Thursday, March 21, 2019

Life-lines


I know it has been a while since I last composed a blog post. Life seems to be a blur these days as we journey from one adventure to another. And everywhere we look, people are being stretched in a myriad of ways. There are so many trials and heartaches. The world does indeed seem to be in commotion and our hearts are being filled with fear, as the scriptures have predicted.

Despite all of that, there can be peace. It is found in the small and simple things we have been repeatedly asked to do. These things are so simple, we sometimes turn our backs to them, thinking there is no way we can find solace in what many consider to be old-fashioned nonsense. Many cling to scientific discoveries or worldly views, thinking that is where truth will be found. And yet, their hearts are still filled with a gnawing emptiness as they continue to turn away from the only source of comfort.

In this world, we all have to find our own way to comforting peace. Sadly, we sometimes don’t search for that path until our lives lie in ruins. When we find ourselves broken, overwhelmed, and discouraged, that is often when we realize that an important aspect is missing.

One of my grandfathers owned a dairy. He milked cows most of his adult life. My mother often relates how wonderful it was to walk out to the milking parlor where her father was sitting on a stool, milking one of his cows. In her tiny hand was a tin cup. She would hopefully hold out that cup, knowing her father would fill it for her. In that way, she gained desired nourishment, comfort, and joy.

There are several analogies we can create from that small and simple thing. The first one that comes to mind is that for my grandfather to be able to fill his daughter’s empty cup, he had to be steadfast and solid himself. If he hadn’t been anchored on a strong foundation, the cup would remain empty, and the life-giving substance would go to waste.
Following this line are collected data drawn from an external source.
/-- `stepRamp 0 = 0`. [folklore] -/
theorem stepRamp_zero : stepRamp 0 = 0 := stepRamp_of_le (by norm_num)

/-- **The transition integral**: `∫_{1/3}^{2/3} step = 1/6`, by the symmetry of the step.
[folklore] -/
theorem integral_step_transition : ∫ s in (1 / 3 : ℝ)..(2 / 3), step s = 1 / 6 := by
  set I := ∫ s in (1 / 3 : ℝ)..(2 / 3), step s with hI
  -- substitute `s ↦ 1 - s`
  have h1 : ∫ s in (1 / 3 : ℝ)..(2 / 3), step (1 - s) = I := by
    rw [hI, intervalIntegral.integral_comp_sub_left (fun s => step s) 1]
    norm_num
  have h2 : ∫ s in (1 / 3 : ℝ)..(2 / 3), step (1 - s) = ∫ s in (1 / 3 : ℝ)..(2 / 3), (1 - step s) :=
    integral_congr fun s _ => step_one_sub s
  have h3 : ∫ s in (1 / 3 : ℝ)..(2 / 3), (1 - step s) = (2 / 3 - 1 / 3) - I := by
    rw [intervalIntegral.integral_sub intervalIntegrable_const (step_intervalIntegrable _ _),
      intervalIntegral.integral_const, smul_eq_mul, mul_one]
  have : I = (2 / 3 - 1 / 3) - I := by rw [← h3, ← h2, h1]
  linarith

/-- **The ramp is exactly affine on `[2/3, ∞)`**: `stepRamp x = x - 1/2` for `x ≥ 2/3`
(`= 0 + 1/6 + (x - 2/3)`). [folklore] -/
theorem stepRamp_of_ge {x : ℝ} (hx : 2 / 3 ≤ x) : stepRamp x = x - 1 / 2 := by
  rw [stepRamp_def]
  have hsplit1 : ∫ s in (0 : ℝ)..x, step s =
      (∫ s in (0 : ℝ)..(1 / 3), step s) + ∫ s in (1 / 3 : ℝ)..x, step s :=
    (integral_add_adjacent_intervals (step_intervalIntegrable _ _) (step_intervalIntegrable _ _)).symm
  have hsplit2 : ∫ s in (1 / 3 : ℝ)..x, step s =
      (∫ s in (1 / 3 : ℝ)..(2 / 3), step s) + ∫ s in (2 / 3 : ℝ)..x, step s :=
    (integral_add_adjacent_intervals (step_intervalIntegrable _ _) (step_intervalIntegrable _ _)).symm
  have h0 : ∫ s in (0 : ℝ)..(1 / 3), step s = 0 := stepRamp_of_le le_rfl
  have h3 : ∫ s in (2 / 3 : ℝ)..x, step s = x - 2 / 3 := by
    have h : ∀ s ∈ uIcc (2 / 3 : ℝ) x, step s = 1 := by
      intro s hs
      rw [uIcc_of_le hx, mem_Icc] at hs
      exact step_of_ge hs.1
    rw [integral_congr (g := fun _ => (1 : ℝ)) h, intervalIntegral.integral_const, smul_eq_mul,
      mul_one]
  rw [hsplit1, hsplit2, h0, integral_step_transition, h3]
  ring

/-- The ramp is nondecreasing (its derivative is the nonnegative step). [folklore] -/
theorem stepRamp_monotone : Monotone stepRamp :=
  monotone_of_deriv_nonneg stepRamp_differentiable fun x => by rw [deriv_stepRamp]; exact step_nonneg x

/-- The ramp is nonnegative. [folklore] -/
theorem stepRamp_nonneg (x : ℝ) : 0 ≤ stepRamp x := by
  rcases le_or_gt x (1 / 3) with h | h
  · rw [stepRamp_of_le h]
  · rw [← stepRamp_of_le (le_refl (1 / 3))]; exact stepRamp_monotone h.le

/-- **The ramp lies above its asymptote**: `x - 1/2 ≤ stepRamp x` (the difference has derivative
`step - 1 ≤ 0` and vanishes on `[2/3, ∞)`). [folklore] -/
theorem sub_half_le_stepRamp (x : ℝ) : x - 1 / 2 ≤ stepRamp x := by
  rcases le_or_gt (2 / 3) x with h | h
  · rw [stepRamp_of_ge h]
  · -- `g s = stepRamp s - (s - 1/2)` is nonincreasing, and `g (2/3) = 0`
    have hanti : Antitone fun s => stepRamp s - (s - 1 / 2) := by
      apply antitone_of_deriv_nonpos
      · exact stepRamp_differentiable.sub ((differentiable_id).sub_const _)
      · intro s
        have hd : deriv (fun s => stepRamp s - (s - 1 / 2)) s = step s - 1 := by
          have h1 : HasDerivAt (fun s => stepRamp s - (s - 1 / 2)) (step s - 1) s :=
            (hasDerivAt_stepRamp s).sub ((hasDerivAt_id s).sub_const _)
          exact h1.deriv
        rw [hd]
        linarith [step_le_one s]
    have h23 : stepRamp (2 / 3) - (2 / 3 - 1 / 2) = 0 := by rw [stepRamp_of_ge le_rfl]; ring
    have := hanti h.le
    simp only at this
    linarith

/-- The ramp is at most `max (x - 1/3) 0` — in particular `stepRamp x ≤ x` for `x ≥ 0` — since its
derivative is at most `1` and it vanishes at `1/3`. [folklore] -/
theorem stepRamp_le (x : ℝ) : stepRamp x ≤ max (x - 1 / 3) 0 := by
  rcases le_or_gt x (1 / 3) with h | h
  · rw [stepRamp_of_le h]; exact le_max_right _ _
  · have hmono : Monotone fun s => (s - 1 / 3) - stepRamp s := by
      apply monotone_of_deriv_nonneg
      · exact ((differentiable_id).sub_const _).sub stepRamp_differentiable
      · intro s
        have h1 : HasDerivAt (fun s => (s - 1 / 3) - stepRamp s) (1 - step s) s :=
          ((hasDerivAt_id s).sub_const _).sub (hasDerivAt_stepRamp s)
        rw [h1.deriv]
        linarith [step_le_one s]
    have h13 : (1 / 3 - 1 / 3 : ℝ) - stepRamp (1 / 3) = 0 := by rw [stepRamp_of_le le_rfl]; ring
    have := hmono h.le
    simp only at this
    have : stepRamp x ≤ x - 1 / 3 := by linarith
    exact this.trans (le_max_left _ _)

/-! ## Scaled ramps, jog profiles and plateaus -/

/-- **Ramp at `a` with transition length `ρ`**: `rampAt a ρ x = ρ · stepRamp ((x - a)/ρ)`; for `ρ > 0`
it vanishes before `a + ρ/3` and equals `x - a - ρ/2` after `a + 2ρ/3`, with slope in `[0,1]`.
[folklore] -/
def rampAt (a ρ : ℝ) (x : ℝ) : ℝ := ρ * stepRamp ((x - a) / ρ)

/-- Unfolding `rampAt`. [folklore] -/
theorem rampAt_apply (a ρ x : ℝ) : rampAt a ρ x = ρ * stepRamp ((x - a) / ρ) := rfl

/-- `rampAt` vanishes before the transition. [folklore] -/
theorem rampAt_of_le {a ρ x : ℝ} (hρ : 0 < ρ) (hx : x ≤ a + ρ / 3) : rampAt a ρ x = 0 := by
  rw [rampAt_apply, stepRamp_of_le, mul_zero]
  rw [div_le_iff₀ hρ]; linarith

/-- **`rampAt` is exactly affine after the transition**: `rampAt a ρ x = x - a - ρ/2` for
`x ≥ a + 2ρ/3`. [folklore] -/
theorem rampAt_of_ge {a ρ x : ℝ} (hρ : 0 < ρ) (hx : a + 2 * ρ / 3 ≤ x) :
    rampAt a ρ x = x - a - ρ / 2 := by
  rw [rampAt_apply, stepRamp_of_ge]
  · have e : ρ * ((x - a) / ρ) = x - a := by field_simp
    rw [mul_sub, e]
    ring
  · rw [le_div_iff₀ hρ]; linarith

/-- The derivative of `rampAt a ρ` is the rescaled step `step ((x - a)/ρ) ∈ [0,1]`. [folklore] -/
theorem hasDerivAt_rampAt {a ρ : ℝ} (hρ : ρ ≠ 0) (x : ℝ) :
    HasDerivAt (rampAt a ρ) (step ((x - a) / ρ)) x := by
  have h1 : HasDerivAt (fun y => (y - a) / ρ) (1 / ρ) x := by
    simpa using ((hasDerivAt_id x).sub_const a).div_const ρ
  have h2 : HasDerivAt (fun y => stepRamp ((y - a) / ρ)) (step ((x - a) / ρ) * (1 / ρ)) x :=
    (hasDerivAt_stepRamp _).comp x h1
  have h3 := h2.const_mul ρ
  have e : ρ * (step ((x - a) / ρ) * (1 / ρ)) = step ((x - a) / ρ) := by field_simp
  rw [e] at h3
  exact h3

/-- `rampAt a ρ` is smooth. [folklore] -/
theorem rampAt_contDiff {a ρ : ℝ} {n : ℕ∞} : ContDiff ℝ n (rampAt a ρ) :=
  contDiff_const.mul (stepRamp_contDiff.comp ((contDiff_id.sub contDiff_const).div_const ρ))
So we begin with the foundation: in this case a sturdy, 3-legged stool. A 2-legged stool is too wobbly—all three legs are very much needed for solid balance. To my way of thinking we all are in need of a sturdy, 3-legged foundation. To survive in today’s crazy world we need prayer, testimony, and faith. Those are the 3 legs that will hold us up, despite heart-rending trials.

I look back over my life and I know that whenever I have faced hard things, prayer has been a crucial life-line. I have endured numerous health glitches, some so scary I wondered if I would survive. My heart has been repeatedly shattered by horrific loss, and yet comfort has been attained. I have agonized over choices made by loved ones—but peace descends when I need it most. All of that has come through sincere prayer. The answers don’t always surface at once, but every prayer is heard, and eventually answered by a loving Father in heaven.
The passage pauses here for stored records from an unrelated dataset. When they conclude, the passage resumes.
import Literature.NumberTheory.DiophantineGeometry.SUnitMordellHeightBoundsModularity
import Mathlib.NumberTheory.Padics.PadicVal.Basic
import HarnessLib

/-!
# `S`-units of `ℚ` modulo cubes: `y = ε · w³` with `h(ε) ≤ log N_S` (proofs)

Topic `Literature/NumberTheory/DiophantineGeometry` (family `abc`). Theorems only — NO definition, NO new named
fact (D-0014, D-0026). The elementary step *"We write `y = ε y'³` with `y' ∈ 𝒪^×` and `ε ∈ ℤ_{≥1}` dividing
`N_S²`"* of the proof of Cor. 9.1 of R. von Känel, B. Matschke, arXiv:1605.06079 = Mem. AMS 286 (2023)
[`VonkanelMatschke2023`], §9 — here with the symmetric choice of exponents `r_p ∈ {−1, 0, 1}`
(`ε = ∏_{p ∈ S} p^{r_p} ∈ 𝒪^×`, so that `h(ε) ≤ log N_S` rather than `≤ 2 log N_S`), which is what the
printed constant `8 log N_S` of Cor. 9.1 requires (see `RamanujanNagellHeightBoundProofs.lean`).

## What is proved here (valuation-theoretic description of `𝒪^× = ℤ[1/N_S]^×`)

* `padicValRat_eq_zero_of_isSUnit`, `isSUnit_of_padicValRat_eq_zero` — `x ∈ 𝒪^×` iff `x ≠ 0` and
  `ord_p(x) = 0` for every prime `p ∉ S`.
* `padicValRat_prod_natCast_zpow` — `ord_p(∏_{ℓ ∈ S} ℓ^{q_ℓ}) = q_p` (`p ∈ S`), `= 0` (`p ∉ S`).
* `natAbs_num_dvd_primesProd`, `den_dvd_primesProd` — if `ord_p(ε) = 0` off `S` and `|ord_p(ε)| ≤ 1` on
  `S`, then numerator and denominator of `ε` divide `N_S`; hence `h(ε) ≤ log N_S`.
* `exists_eq_mul_cube_of_isSUnit` — every `y ∈ 𝒪^×` is `ε · w³` with `ε, w ∈ 𝒪^×`, `h(ε) ≤ log N_S`.

[cite: VonkanelMatschke2023, §9 (proof of Cor. 9.1: y = ε y'³)]. No `abc` claim; axioms standard.
-/

noncomputable section

open Height

namespace Literature.NumberTheory.DiophantineGeometry

namespace VonKanelMatschke

/-! ### `𝒪^×` through `p`-adic valuations -/

/-- For `x ∈ 𝒪^× = ℤ[1/N_S]^×` and a prime `p ∉ S`: `ord_p(x) = 0`.
[cite: VonkanelMatschke2023, §1 (eq:sunit) (𝒪^×)] -/
theorem padicValRat_eq_zero_of_isSUnit {S : Finset ℕ} {x : ℚ} (hx : IsSUnit S x) {p : ℕ}
    (hp : p.Prime) (hpS : p ∉ S) : padicValRat p x = 0 := by
  obtain ⟨hx0, hnum, hden⟩ := hx
  have h1 : ¬ p ∣ x.num.natAbs := fun h =>
    hpS (hnum (Nat.mem_primeFactors.mpr ⟨hp, h, Int.natAbs_ne_zero.mpr (Rat.num_ne_zero.mpr hx0)⟩))
  have h2 : ¬ p ∣ x.den := fun h => hpS (hden (Nat.mem_primeFactors.mpr ⟨hp, h, x.den_nz⟩))
  rw [padicValRat_def, padicValInt, padicValNat.eq_zero_of_not_dvd h1, padicValNat.eq_zero_of_not_dvd h2]
  simp

/-- Conversely, a nonzero rational with `ord_p(x) = 0` for all primes `p ∉ S` lies in `𝒪^×`.
[cite: VonkanelMatschke2023, §1 (eq:sunit) (𝒪^×)] -/
theorem isSUnit_of_padicValRat_eq_zero {S : Finset ℕ} {x : ℚ} (hx0 : x ≠ 0)
    (h : ∀ p : ℕ, p.Prime → p ∉ S → padicValRat p x = 0) : IsSUnit S x := by
  have hnum0 : x.num.natAbs ≠ 0 := Int.natAbs_ne_zero.mpr (Rat.num_ne_zero.mpr hx0)
  have hcop : Nat.Coprime x.num.natAbs x.den := x.reduced
  refine ⟨hx0, fun p hp => ?_, fun p hp => ?_⟩
  · obtain ⟨hpP, hpd, -⟩ := Nat.mem_primeFactors.mp hp
    by_contra hpS
    haveI : Fact p.Prime := ⟨hpP⟩
    have h1 := h p hpP hpS
    have hnd : ¬ p ∣ x.den := fun hd =>
      hpP.one_lt.ne' (Nat.eq_one_of_dvd_one (hcop ▸ Nat.dvd_gcd hpd hd))
    have h2 : 1 ≤ padicValNat p x.num.natAbs := one_le_padicValNat_of_dvd hnum0 hpd
    rw [padicValRat_def, padicValInt, padicValNat.eq_zero_of_not_dvd hnd, Nat.cast_zero, sub_zero,
      Nat.cast_eq_zero] at h1
    omega
  · obtain ⟨hpP, hpd, -⟩ := Nat.mem_primeFactors.mp hp
    by_contra hpS
    haveI : Fact p.Prime := ⟨hpP⟩
    have h1 := h p hpP hpS
    have hnn : ¬ p ∣ x.num.natAbs := fun hn =>
      hpP.one_lt.ne' (Nat.eq_one_of_dvd_one (hcop ▸ Nat.dvd_gcd hn hpd))
    have h2 : 1 ≤ padicValNat p x.den := one_le_padicValNat_of_dvd x.den_nz hpd
    rw [padicValRat_def, padicValInt, padicValNat.eq_zero_of_not_dvd hnn, Nat.cast_zero, zero_sub,
      neg_eq_zero, Nat.cast_eq_zero] at h1
    omega

/-- `ord_p` of a product of prime powers `∏_{ℓ ∈ S} ℓ^{q_ℓ}` (`q_ℓ ∈ ℤ`): `q_p` if `p ∈ S`, else `0`.
[cite: VonkanelMatschke2023, §9 (proof of Cor. 9.1: y = ε y'³)] -/
theorem padicValRat_prod_natCast_zpow {S : Finset ℕ} (hS : ∀ ℓ ∈ S, ℓ.Prime) (q : ℕ → ℤ)
    (p : ℕ) [hp : Fact p.Prime] :
    padicValRat p (∏ ℓ ∈ S, (ℓ : ℚ) ^ q ℓ) = if p ∈ S then q p else 0 := by
  classical
  induction S using Finset.induction_on with
  | empty => simp
  | @insert ℓ T hℓT ih =>
    have hS' : ∀ ℓ ∈ T, ℓ.Prime := fun x hx => hS x (Finset.mem_insert_of_mem hx)
    have hℓ : ℓ.Prime := hS ℓ (Finset.mem_insert_self ℓ T)
    have hne1 : (ℓ : ℚ) ^ q ℓ ≠ 0 := zpow_ne_zero _ (by exact_mod_cast hℓ.ne_zero)
    have hne2 : ∏ x ∈ T, (x : ℚ) ^ q x ≠ 0 :=
      Finset.prod_ne_zero_iff.mpr fun x hx => zpow_ne_zero _ (by exact_mod_cast (hS' x hx).ne_zero)
    rw [Finset.prod_insert hℓT, padicValRat.mul hne1 hne2, ih hS', padicValRat.zpow,
      padicValRat.of_nat]
    by_cases hpl : p = ℓ
    · subst hpl
      simp [padicValNat_self, hℓT]
    · haveI : Fact ℓ.Prime := ⟨hℓ⟩
      rw [padicValNat_primes hpl]
      simp [Finset.mem_insert, hpl]

/-! ### Numerator and denominator of an `𝒪^×`-element with `|ord_p| ≤ 1` -/

/-- A nonzero natural number with prime factors in `P` is `∏_{ℓ ∈ P} ℓ^{v_ℓ}`. [folklore] -/
private theorem nat_eq_prod_pow_factorization' {P : Finset ℕ} {n : ℕ} (hn : n ≠ 0)
    (h : n.primeFactors ⊆ P) : n = ∏ ℓ ∈ P, ℓ ^ n.factorization ℓ := by
  rw [← Finsupp.prod_of_support_subset n.factorization (s := P)
    (by rwa [Nat.support_factorization]) (fun p k => p ^ k) (fun _ _ => pow_zero _)]
  exact (Nat.prod_factorization_pow_eq_self hn).symm

/-- If `ε ∈ 𝒪^×` has `ord_p(ε) ≤ 1` for all `p ∈ S`, then `|num ε| ∣ N_S`.
[cite: VonkanelMatschke2023, §9 (proof of Cor. 9.1: ε ∣ N_S²), symmetric variant] -/
theorem natAbs_num_dvd_primesProd {S : Finset ℕ} (hS : ∀ p ∈ S, p.Prime) {ε : ℚ} (hε : IsSUnit S ε)
    (h1 : ∀ p ∈ S, padicValRat p ε ≤ 1) : ε.num.natAbs ∣ primesProd S := by
  have hnum0 : ε.num.natAbs ≠ 0 := Int.natAbs_ne_zero.mpr (Rat.num_ne_zero.mpr hε.1)
  rw [nat_eq_prod_pow_factorization' hnum0 hε.2.1, primesProd]
  refine Finset.prod_dvd_prod_of_dvd _ _ fun p hp => ?_
  have hpP := hS p hp
  haveI : Fact p.Prime := ⟨hpP⟩
  have hle : ε.num.natAbs.factorization p ≤ 1 := by
    rw [Nat.factorization_def _ hpP]
    by_cases hd : p ∣ ε.num.natAbs
    · have hnd : ¬ p ∣ ε.den := fun hd' =>
        hpP.one_lt.ne' (Nat.eq_one_of_dvd_one (ε.reduced ▸ Nat.dvd_gcd hd hd'))
      have h2 := h1 p hp
      rw [padicValRat_def, padicValInt, padicValNat.eq_zero_of_not_dvd hnd, Nat.cast_zero, sub_zero] at h2
      exact_mod_cast h2
    · rw [padicValNat.eq_zero_of_not_dvd hd]; exact Nat.zero_le 1
  calc p ^ ε.num.natAbs.factorization p ∣ p ^ 1 := pow_dvd_pow p hle
    _ = p := pow_one p

/-- If `ε ∈ 𝒪^×` has `ord_p(ε) ≥ −1` for all `p ∈ S`, then `den ε ∣ N_S`.
[cite: VonkanelMatschke2023, §9 (proof of Cor. 9.1: ε ∣ N_S²), symmetric variant] -/
theorem den_dvd_primesProd {S : Finset ℕ} (hS : ∀ p ∈ S, p.Prime) {ε : ℚ} (hε : IsSUnit S ε)
    (h1 : ∀ p ∈ S, -1 ≤ padicValRat p ε) : ε.den ∣ primesProd S := by
  rw [nat_eq_prod_pow_factorization' ε.den_nz hε.2.2, primesProd]
  refine Finset.prod_dvd_prod_of_dvd _ _ fun p hp => ?_
  have hpP := hS p hp
  haveI : Fact p.Prime := ⟨hpP⟩
  have hle : ε.den.factorization p ≤ 1 := by
    rw [Nat.factorization_def _ hpP]
    by_cases hd : p ∣ ε.den
    · have hnn : ¬ p ∣ ε.num.natAbs := fun hn =>
        hpP.one_lt.ne' (Nat.eq_one_of_dvd_one (ε.reduced ▸ Nat.dvd_gcd hn hd))
      have h2 := h1 p hp
      rw [padicValRat_def, padicValInt, padicValNat.eq_zero_of_not_dvd hnn, Nat.cast_zero, zero_sub,
        neg_le_neg_iff] at h2
      exact_mod_cast h2
    · rw [padicValNat.eq_zero_of_not_dvd hd]; exact Nat.zero_le 1
  calc p ^ ε.den.factorization p ∣ p ^ 1 := pow_dvd_pow p hle
    _ = p := pow_one p

/-- Hence `h(ε) ≤ log N_S` for such `ε`. [cite: VonkanelMatschke2023, §9 (proof of Cor. 9.1), symmetric variant] -/
theorem logHeight₁_le_log_primesProd {S : Finset ℕ} (hS : ∀ p ∈ S, p.Prime) {ε : ℚ} (hε : IsSUnit S ε)
    (h1 : ∀ p ∈ S, padicValRat p ε ≤ 1) (h2 : ∀ p ∈ S, -1 ≤ padicValRat p ε) :
    logHeight₁ ε ≤ Real.log (primesProd S) := by
  have hN := one_le_primesProd hS
  have hnum : ε.num.natAbs ≤ primesProd S := Nat.le_of_dvd (by omega) (natAbs_num_dvd_primesProd hS hε h1)
  have hden : ε.den ≤ primesProd S := Nat.le_of_dvd (by omega) (den_dvd_primesProd hS hε h2)
  rw [Rat.logHeight₁_eq_log_max]
  have hmax : ((max ε.num.natAbs ε.den : ℕ) : ℝ) ≤ (primesProd S : ℝ) := by
    exact_mod_cast max_le hnum hden
  have hpos : (0 : ℝ) < ((max ε.num.natAbs ε.den : ℕ) : ℝ) := by
    have : 1 ≤ max ε.num.natAbs ε.den := le_max_of_le_right ε.den_pos
    exact_mod_cast this
  exact Real.log_le_log hpos hmax

/-! ### The decomposition `y = ε · w³` -/

/-- **`𝒪^×` modulo cubes** (the step "`y = ε y'³`" of the proof of Cor. 9.1, symmetric exponents): every
`y ∈ 𝒪^× = ℤ[1/N_S]^×` is `ε · w³` with `ε, w ∈ 𝒪^×` and `h(ε) ≤ log N_S` (`ord_p(ε) ∈ {−1, 0, 1}` for `p ∈ S`;
`w = ∏_{p ∈ S} p^{q_p}` with `ord_p(y) = 3q_p + r_p`, `ε = y/w³`).
[cite: VonkanelMatschke2023, §9 (proof of Cor. 9.1: y = ε y'³)] -/
theorem exists_eq_mul_cube_of_isSUnit {S : Finset ℕ} (hS : ∀ p ∈ S, p.Prime) {y : ℚ} (hy : IsSUnit S y) :
    ∃ ε w : ℚ, IsSUnit S ε ∧ IsSUnit S w ∧ y = ε * w ^ 3 ∧ logHeight₁ ε ≤ Real.log (primesProd S) := by
  have hy0 : y ≠ 0 := hy.1
  -- exponents: `ord_p(y) = 3 q_p + r_p`, `r_p ∈ {−1, 0, 1}`
  set q : ℕ → ℤ := fun p => (padicValRat p y + 1) / 3 with hq
  set w : ℚ := ∏ ℓ ∈ S, (ℓ : ℚ) ^ q ℓ with hw
  have hw0 : w ≠ 0 :=
    Finset.prod_ne_zero_iff.mpr fun ℓ hℓ => zpow_ne_zero _ (by exact_mod_cast (hS ℓ hℓ).ne_zero)
  have hvw : ∀ p : ℕ, p.Prime → padicValRat p w = if p ∈ S then q p else 0 := by
    intro p hp
    haveI : Fact p.Prime := ⟨hp⟩
    exact padicValRat_prod_natCast_zpow hS q p
  have hwS : IsSUnit S w := isSUnit_of_padicValRat_eq_zero hw0 fun p hp hpS => by
    rw [hvw p hp, if_neg hpS]
  set ε : ℚ := y / w ^ 3 with hε
  have hε0 : ε ≠ 0 := div_ne_zero hy0 (pow_ne_zero 3 hw0)
  have hvε : ∀ p : ℕ, p.Prime → padicValRat p ε = padicValRat p y - 3 * padicValRat p w := by
    intro p hp
    haveI : Fact p.Prime := ⟨hp⟩
    rw [hε, padicValRat.div hy0 (pow_ne_zero 3 hw0), padicValRat.pow]
    push_cast; ring
  have hεS : IsSUnit S ε := isSUnit_of_padicValRat_eq_zero hε0 fun p hp hpS => by
    rw [hvε p hp, hvw p hp, if_neg hpS, padicValRat_eq_zero_of_isSUnit hy hp hpS]; ring
  have hr : ∀ p ∈ S, padicValRat p ε ≤ 1 ∧ -1 ≤ padicValRat p ε := by
    intro p hp
    have hpP := hS p hp
    rw [hvε p hpP, hvw p hpP, if_pos hp, hq]
    dsimp only
    have := Int.emod_add_mul_ediv (padicValRat p y + 1) 3
    have h0 := Int.emod_nonneg (padicValRat p y + 1) (by norm_num : (3 : ℤ) ≠ 0)
    have h3 := Int.emod_lt_of_pos (padicValRat p y + 1) (by norm_num : (0 : ℤ) < 3)
    constructor <;> omega
  refine ⟨ε, w, hεS, hwS, ?_, logHeight₁_le_log_primesProd hS hεS (fun p hp => (hr p hp).1)
    (fun p hp => (hr p hp).2)⟩
  rw [hε]; field_simp

end VonKanelMatschke

end Literature.NumberTheory.DiophantineGeometry

end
There is an argument that if you can’t see something, it doesn’t exist. Fortunately, we were blessed with more than one sense. My mother is losing her eyesight. She depends on her ability to hear, touch, and smell to orient herself. For her, prayer is a needed lifeline. It has held her together through countless trials.
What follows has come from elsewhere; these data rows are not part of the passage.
/-- **The polynomial part, fan induction**: `[Σ_{k<j} qₖ tᵏ] ∼ [Σ_{k<j} qₖ/(k+1)³]`, one `m = k+1`
dilation per monomial (L1) and two additivity moves per step. -/
theorem poly_fan (hD : DilationMove) (q : ℕ → ℚ) (j : ℕ) :
    KZ.Equivalent (polyRep hbox (∑ k ∈ Finset.range j, Polynomial.C (q k) * Polynomial.X ^ k))
      (cstRep hbox (∑ k ∈ Finset.range j, q k / ((k : ℚ) + 1) ^ 3)) := by
  induction j with
  | zero =>
    exact equivalent_of_eqOn ((cstRep_domain hbox _).trans (polyRep_domain hbox _).symm)
      fun x _ => by simp
  | succ j ih =>
    have m1 : KZ.of (polyRep hbox (∑ k ∈ Finset.range (j + 1), Polynomial.C (q k) * Polynomial.X ^ k))
        - KZ.of (polyRep hbox (∑ k ∈ Finset.range j, Polynomial.C (q k) * Polynomial.X ^ k))
        - KZ.of (polyRep hbox (Polynomial.C (q j) * Polynomial.X ^ j)) ∈ KZ.relations :=
      add_move (polyRep_domain hbox _) (polyRep_domain hbox _) (polyRep_domain hbox _)
        fun x _ => by simp [Finset.sum_range_succ, map_sum]
    have m2 : KZ.Equivalent (polyRep hbox (Polynomial.C (q j) * Polynomial.X ^ j))
        (cstRep hbox (q j / ((j : ℚ) + 1) ^ 3)) :=
      monomialAbsorption hD j (q j) _ _ (polyRep_domain hbox _) (cstRep_domain hbox _)
        (fun x _ => by simp) (fun x _ => by simp)
    have m3 : KZ.of (cstRep hbox (∑ k ∈ Finset.range (j + 1), q k / ((k : ℚ) + 1) ^ 3))
        - KZ.of (cstRep hbox (∑ k ∈ Finset.range j, q k / ((k : ℚ) + 1) ^ 3))
        - KZ.of (cstRep hbox (q j / ((j : ℚ) + 1) ^ 3)) ∈ KZ.relations :=
      add_move (cstRep_domain hbox _) (cstRep_domain hbox _) (cstRep_domain hbox _)
        fun x _ => by simp [Finset.sum_range_succ]
    unfold KZ.Equivalent at *
    have := sub_mem (add_mem (add_mem m1 ih) m2) m3
    convert this using 1
    abel

/-- The polynomial part for an arbitrary polynomial. -/
theorem poly_const (hD : DilationMove) (p : Polynomial ℚ) :
    KZ.Equivalent (polyRep hbox p)
      (cstRep hbox (∑ k ∈ Finset.range (p.natDegree + 1), p.coeff k / ((k : ℚ) + 1) ^ 3)) := by
  have e : KZ.Equivalent (polyRep hbox p)
      (polyRep hbox (∑ k ∈ Finset.range (p.natDegree + 1),
        Polynomial.C (p.coeff k) * Polynomial.X ^ k)) :=
    equivalent_of_eqOn ((polyRep_domain hbox _).trans (polyRep_domain hbox _).symm) fun x _ =>
      congrArg (fun P : Polynomial ℚ => Polynomial.aeval (x 0 * x 1 * x 2) P)
        p.as_sum_range_C_mul_X_pow
  exact e.trans (poly_fan hbox hD (fun k => p.coeff k) (p.natDegree + 1))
I feel the same way. Prayer has guided my course through life and provided peace when I’ve needed it most. When we humble ourselves enough to truly talk to our Father in heaven, amazing things take place. I have seen too many miracles to ever doubt that prayer is real. Prayer is one leg of our sure foundation.

Testimony is another crucial leg of our foundation. Without it, we pretty much are blown about by whatever wind comes into our lives. When we sincerely crave to know what is true and what this life is all about, then we seek a genuine knowledge. It comes in a myriad of ways: experience, education, and what our heart tells us is right. I found it through savoring the scriptures. It doesn’t come through skimming through them—but through diligent study . . . and prayer. One leg helps to hold up another. To achieve the desired balance, we must rely on each leg of our stool.

The final leg: faith. We have to believe in what we come to know is truth. We have to push our way through darkened paths to find light and joy. It’s not easy. I have found myself broken on life’s path, overwhelmed by inner pain. I have gazed at the sky and seen only clouds—it’s easy to forget that beyond them lie the stars.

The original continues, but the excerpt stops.